/-! ## §2  The first derivative for observables of Gaussian growth -/

/-- An observable of Gaussian growth `‖G Φ‖ ≤ K₀e^{ε‖Φ‖²}` is integrable against `e^{−½⟨Φ,AΦ⟩}e^{⟨ℱ,Φ⟩}` as soon as
`⟨Φ,AΦ⟩ ≥ c′‖Φ‖²` with `2ε < c′` (domination by the Gaussian `e^{⟨ℱ,Φ⟩}e^{−½(c′−2ε)‖Φ‖²}`, p13 g6 `integrable_tilt`).
[cite: BalabanImbrieJaffe1988, §5.13 p.305] -/
theorem integrable_growth_of_lower {A : Matrix α α ℝ} {c' : ℝ} (hA : ∀ φ : α → ℝ, c' * (φ ⬝ᵥ φ) ≤ φ ⬝ᵥ (A *ᵥ φ))
    (f : α → ℝ) {G : (α → ℝ) → ℝ} (hGm : AEStronglyMeasurable G volume) {K₀ ε : ℝ} (hε : 2 * ε < c')
    (hK : ∀ φ, ‖G φ‖ ≤ K₀ * Real.exp (ε * (φ ⬝ᵥ φ))) :
    Integrable fun φ : α → ℝ => G φ * (weight A φ * source f φ) := by
  have hA' : ((c' - 2 * ε) • (1 : Matrix α α ℝ)).PosDef := Matrix.PosDef.one.smul (by linarith)
  have href := (BIJ88IntegrationByParts305.integrable_tilt hA' f).const_mul K₀
  refine href.mono' (hGm.mul (((continuous_gauss A).mul ((continuous_dotProduct_right f).rexp.congr
    fun φ => (source_eq f φ).symm)).aestronglyMeasurable)) (Eventually.of_forall fun φ => ?_)
  have hw0 : 0 ≤ weight A φ := (B2Eq228Conditioning.weight_pos A φ).le
  have hw : weight A φ * Real.exp (ε * (φ ⬝ᵥ φ))
      ≤ Real.exp (-(1/2 : ℝ) * (φ ⬝ᵥ ((c' - 2 * ε) • (1 : Matrix α α ℝ)) *ᵥ φ)) := by
    rw [B2Eq228Conditioning.weight, ← Real.exp_add, Real.exp_le_exp, Matrix.smul_mulVec, Matrix.one_mulVec,
      dotProduct_smul, smul_eq_mul]
    nlinarith [hA φ]
  have hws : ‖weight A φ * source f φ‖ = weight A φ * Real.exp (φ ⬝ᵥ f) := by
    rw [Real.norm_of_nonneg (mul_nonneg hw0 (B2Eq228Conditioning.source_pos f φ).le), source_eq]
  rw [norm_mul, hws]
  calc ‖G φ‖ * (weight A φ * Real.exp (φ ⬝ᵥ f))
      ≤ K₀ * Real.exp (ε * (φ ⬝ᵥ φ)) * (weight A φ * Real.exp (φ ⬝ᵥ f)) :=
        mul_le_mul_of_nonneg_right (hK φ) (mul_nonneg hw0 (Real.exp_pos _).le)
    _ = K₀ * (Real.exp (φ ⬝ᵥ f) * (weight A φ * Real.exp (ε * (φ ⬝ᵥ φ)))) := by ring
    _ ≤ K₀ * (Real.exp (φ ⬝ᵥ f) * Real.exp (-(1/2 : ℝ) * (φ ⬝ᵥ ((c' - 2 * ε) • (1 : Matrix α α ℝ)) *ᵥ φ))) := by
        have hK0' : 0 ≤ K₀ := by
          have := hK 0
          simp only [dotProduct_zero, mul_zero, Real.exp_zero, mul_one] at this
          exact (norm_nonneg _).trans this
        exact mul_le_mul_of_nonneg_left (mul_le_mul_of_nonneg_left hw (Real.exp_pos _).le) hK0'

/-- In particular on the unit cube of parameters (`⟨Φ,Δ_sΦ⟩ ≥ c‖Φ‖²` there, p02 `quadForm_interpForm_ge`).
[cite: BalabanImbrieJaffe1988, §5.13 p.305] -/
theorem integrable_growth {Δ : Matrix α α ℝ} {c : ℝ} (hcΔ : ∀ v, c * (v ⬝ᵥ v) ≤ v ⬝ᵥ (Δ *ᵥ v))
    {s : I → ℝ} (hs : ∀ j, 0 ≤ s j ∧ s j ≤ 1) (f : α → ℝ)
    {G : (α → ℝ) → ℝ} (hGm : AEStronglyMeasurable G volume) {K₀ ε : ℝ} (hε : 2 * ε < c)
    (hK : ∀ φ, ‖G φ‖ ≤ K₀ * Real.exp (ε * (φ ⬝ᵥ φ))) :
    Integrable fun φ : α → ℝ => G φ * (weight (interpForm blk Δ s) φ * source f φ) :=
  integrable_growth_of_lower (BIJ88DirichletForms305.quadForm_interpForm_ge blk hcΔ hs) f hGm hε hK

/-- **The first `s`-derivative under the integral for observables of Gaussian growth**: `Δ` positive definite with form
bounds `c‖v‖² ≤ ⟨v,Δv⟩ ≤ C‖v‖²`, `s ∈ [0,1]^I`, `t₀ ∈ [0,1]`, `G` measurable with `‖G Φ‖ ≤ K₀e^{ε‖Φ‖²}`, `2ε < c`.  Then
`D_iG e^{−½⟨Φ,Δ_{s[i↦t₀]}Φ⟩}e^{⟨ℱ,Φ⟩}` is integrable and
`d/dt|_{t₀} ∫ G dμ_{s[i↦t]} = −∫ D_i G dμ_{s[i↦t₀]}`, `D_i = Σ_{j≠i}s_j⟨□_iΦ,Δ□_jΦ⟩` — p13 g6 `hasDerivAt_integral_interp`
transported along the precision shift `Δ ↦ Δ − 2ε1` (which leaves `D_i` and the interpolation unchanged).
[cite: BalabanImbrieJaffe1988, §5.13 p.305] -/
theorem hasDerivAt_integral_interp_growth {Δ : Matrix α α ℝ} (hΔ : Δ.PosDef) {c C : ℝ}
    (hcΔ : ∀ v, c * (v ⬝ᵥ v) ≤ v ⬝ᵥ (Δ *ᵥ v)) (hCΔ : ∀ v, v ⬝ᵥ (Δ *ᵥ v) ≤ C * (v ⬝ᵥ v))
    {s : I → ℝ} (hs : ∀ j, 0 ≤ s j ∧ s j ≤ 1) (i : I) {t₀ : ℝ} (ht₀ : 0 ≤ t₀ ∧ t₀ ≤ 1) (f : α → ℝ)
    {G : (α → ℝ) → ℝ} (hGm : AEStronglyMeasurable G volume) {K₀ ε : ℝ} (hε : 2 * ε < c)
    (hK : ∀ φ, ‖G φ‖ ≤ K₀ * Real.exp (ε * (φ ⬝ᵥ φ))) :
    Integrable (fun φ : α → ℝ => (∑ j ∈ univ.erase i, s j * blockPair blk Δ φ i j) * G φ *
        (weight (interpForm blk Δ (update s i t₀)) φ * source f φ)) ∧
    HasDerivAt (fun u => ∫ φ : α → ℝ, G φ * (weight (interpForm blk Δ (update s i u)) φ * source f φ))
      (-(∫ φ : α → ℝ, (∑ j ∈ univ.erase i, s j * blockPair blk Δ φ i j) * G φ *
        (weight (interpForm blk Δ (update s i t₀)) φ * source f φ))) t₀ := by
  have hΔs : Δ.IsSymm := isSymm_of_posDef hΔ
  set Δ' : Matrix α α ℝ := Δ - (2 * ε) • (1 : Matrix α α ℝ) with hΔ'
  have hb := formBounds_shift hcΔ hCΔ (2 * ε)
  have hΔ's : Δ'.IsSymm := by
    rw [Matrix.IsSymm, hΔ', Matrix.transpose_sub, Matrix.transpose_smul, Matrix.transpose_one, hΔs.eq]
  have hc' : 0 < c - 2 * ε := by linarith
  have hΔ'p : Δ'.PosDef := posDef_of_formBound hΔ's hc' hb.1
  have hcont : Continuous fun φ : α → ℝ => Real.exp (-(ε * (φ ⬝ᵥ φ))) :=
    (continuous_const.mul (continuous_id.dotProduct continuous_id)).neg.rexp
  have hG'm : AEStronglyMeasurable (fun φ : α → ℝ => G φ * Real.exp (-(ε * (φ ⬝ᵥ φ)))) volume :=
    hGm.mul hcont.aestronglyMeasurable
  have hG'b : ∀ φ : α → ℝ, ‖G φ * Real.exp (-(ε * (φ ⬝ᵥ φ)))‖ ≤ K₀ := fun φ => by
    rw [norm_mul, Real.norm_of_nonneg (Real.exp_pos _).le]
    have h := mul_le_mul_of_nonneg_right (hK φ) (Real.exp_pos (-(ε * (φ ⬝ᵥ φ)))).le
    rwa [mul_assoc, ← Real.exp_add, add_neg_cancel, Real.exp_zero, mul_one] at h
  -- p13 g6 for the shifted data
  have key := hasDerivAt_integral_interp blk hΔ'p hc' hb.1 hb.2 hs i ht₀ f hG'm hG'b
  -- the transport identities
  have hw : ∀ (u : ℝ) (φ : α → ℝ), G φ * Real.exp (-(ε * (φ ⬝ᵥ φ))) *
      (weight (interpForm blk Δ' (update s i u)) φ * source f φ)
        = G φ * (weight (interpForm blk Δ (update s i u)) φ * source f φ) := fun u φ => by
    rw [hΔ', interpForm_sub_smul_one, weight_sub_smul_one]
    have : Real.exp (-(ε * (φ ⬝ᵥ φ))) * Real.exp (2 * ε / 2 * (φ ⬝ᵥ φ)) = 1 := by
      rw [← Real.exp_add]
      convert Real.exp_zero using 2
      ring
    calc G φ * Real.exp (-(ε * (φ ⬝ᵥ φ))) *
          (weight (interpForm blk Δ (update s i u)) φ * Real.exp (2 * ε / 2 * (φ ⬝ᵥ φ)) * source f φ)
        = G φ * (Real.exp (-(ε * (φ ⬝ᵥ φ))) * Real.exp (2 * ε / 2 * (φ ⬝ᵥ φ)))
            * (weight (interpForm blk Δ (update s i u)) φ * source f φ) := by ring
      _ = _ := by rw [this, mul_one]
  have hD : ∀ φ : α → ℝ, ∑ j ∈ univ.erase i, s j * blockPair blk Δ' φ i j
      = ∑ j ∈ univ.erase i, s j * blockPair blk Δ φ i j := fun φ => by
    rw [hΔ']
    exact D_sub_smul_one blk Δ (2 * ε) s i φ
  have hwD : ∀ φ : α → ℝ, (∑ j ∈ univ.erase i, s j * blockPair blk Δ' φ i j) * (G φ * Real.exp (-(ε * (φ ⬝ᵥ φ)))) *
      (weight (interpForm blk Δ' (update s i t₀)) φ * source f φ)
        = (∑ j ∈ univ.erase i, s j * blockPair blk Δ φ i j) * G φ *
          (weight (interpForm blk Δ (update s i t₀)) φ * source f φ) := fun φ => by
    rw [hD φ, mul_assoc, hw t₀ φ, ← mul_assoc]
  refine ⟨key.1.congr (Eventually.of_forall hwD), ?_⟩
  have h2 := key.2
  simp_rw [hw] at h2
  refine h2.congr_deriv ?_
  congr 1
  exact integral_congr_ae (Eventually.of_forall hwD)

————

▶ Task details
Please output an exact copy of the lines above, from the opening line of the data down to the line that contains "exact (norm_nonneg _).trans this".

▶ Expected output
/-! ## §2  The first derivative for observables of Gaussian growth -/

/-- An observable of Gaussian growth `‖G Φ‖ ≤ K₀e^{ε‖Φ‖²}` is integrable against `e^{−½⟨Φ,AΦ⟩}e^{⟨ℱ,Φ⟩}` as soon as
`⟨Φ,AΦ⟩ ≥ c′‖Φ‖²` with `2ε < c′` (domination by the Gaussian `e^{⟨ℱ,Φ⟩}e^{−½(c′−2ε)‖Φ‖²}`, p13 g6 `integrable_tilt`).
[cite: BalabanImbrieJaffe1988, §5.13 p.305] -/
theorem integrable_growth_of_lower {A : Matrix α α ℝ} {c' : ℝ} (hA : ∀ φ : α → ℝ, c' * (φ ⬝ᵥ φ) ≤ φ ⬝ᵥ (A *ᵥ φ))
    (f : α → ℝ) {G : (α → ℝ) → ℝ} (hGm : AEStronglyMeasurable G volume) {K₀ ε : ℝ} (hε : 2 * ε < c')
    (hK : ∀ φ, ‖G φ‖ ≤ K₀ * Real.exp (ε * (φ ⬝ᵥ φ))) :
    Integrable fun φ : α → ℝ => G φ * (weight A φ * source f φ) := by
  have hA' : ((c' - 2 * ε) • (1 : Matrix α α ℝ)).PosDef := Matrix.PosDef.one.smul (by linarith)
  have href := (BIJ88IntegrationByParts305.integrable_tilt hA' f).const_mul K₀
  refine href.mono' (hGm.mul (((continuous_gauss A).mul ((continuous_dotProduct_right f).rexp.congr
    fun φ => (source_eq f φ).symm)).aestronglyMeasurable)) (Eventually.of_forall fun φ => ?_)
  have hw0 : 0 ≤ weight A φ := (B2Eq228Conditioning.weight_pos A φ).le
  have hw : weight A φ * Real.exp (ε * (φ ⬝ᵥ φ))
      ≤ Real.exp (-(1/2 : ℝ) * (φ ⬝ᵥ ((c' - 2 * ε) • (1 : Matrix α α ℝ)) *ᵥ φ)) := by
    rw [B2Eq228Conditioning.weight, ← Real.exp_add, Real.exp_le_exp, Matrix.smul_mulVec, Matrix.one_mulVec,
      dotProduct_smul, smul_eq_mul]
    nlinarith [hA φ]
  have hws : ‖weight A φ * source f φ‖ = weight A φ * Real.exp (φ ⬝ᵥ f) := by
    rw [Real.norm_of_nonneg (mul_nonneg hw0 (B2Eq228Conditioning.source_pos f φ).le), source_eq]
  rw [norm_mul, hws]
  calc ‖G φ‖ * (weight A φ * Real.exp (φ ⬝ᵥ f))
      ≤ K₀ * Real.exp (ε * (φ ⬝ᵥ φ)) * (weight A φ * Real.exp (φ ⬝ᵥ f)) :=
        mul_le_mul_of_nonneg_right (hK φ) (mul_nonneg hw0 (Real.exp_pos _).le)
    _ = K₀ * (Real.exp (φ ⬝ᵥ f) * (weight A φ * Real.exp (ε * (φ ⬝ᵥ φ)))) := by ring
    _ ≤ K₀ * (Real.exp (φ ⬝ᵥ f) * Real.exp (-(1/2 : ℝ) * (φ ⬝ᵥ ((c' - 2 * ε) • (1 : Matrix α α ℝ)) *ᵥ φ))) := by
        have hK0' : 0 ≤ K₀ := by
          have := hK 0
          simp only [dotProduct_zero, mul_zero, Real.exp_zero, mul_one] at this
          exact (norm_nonneg _).trans this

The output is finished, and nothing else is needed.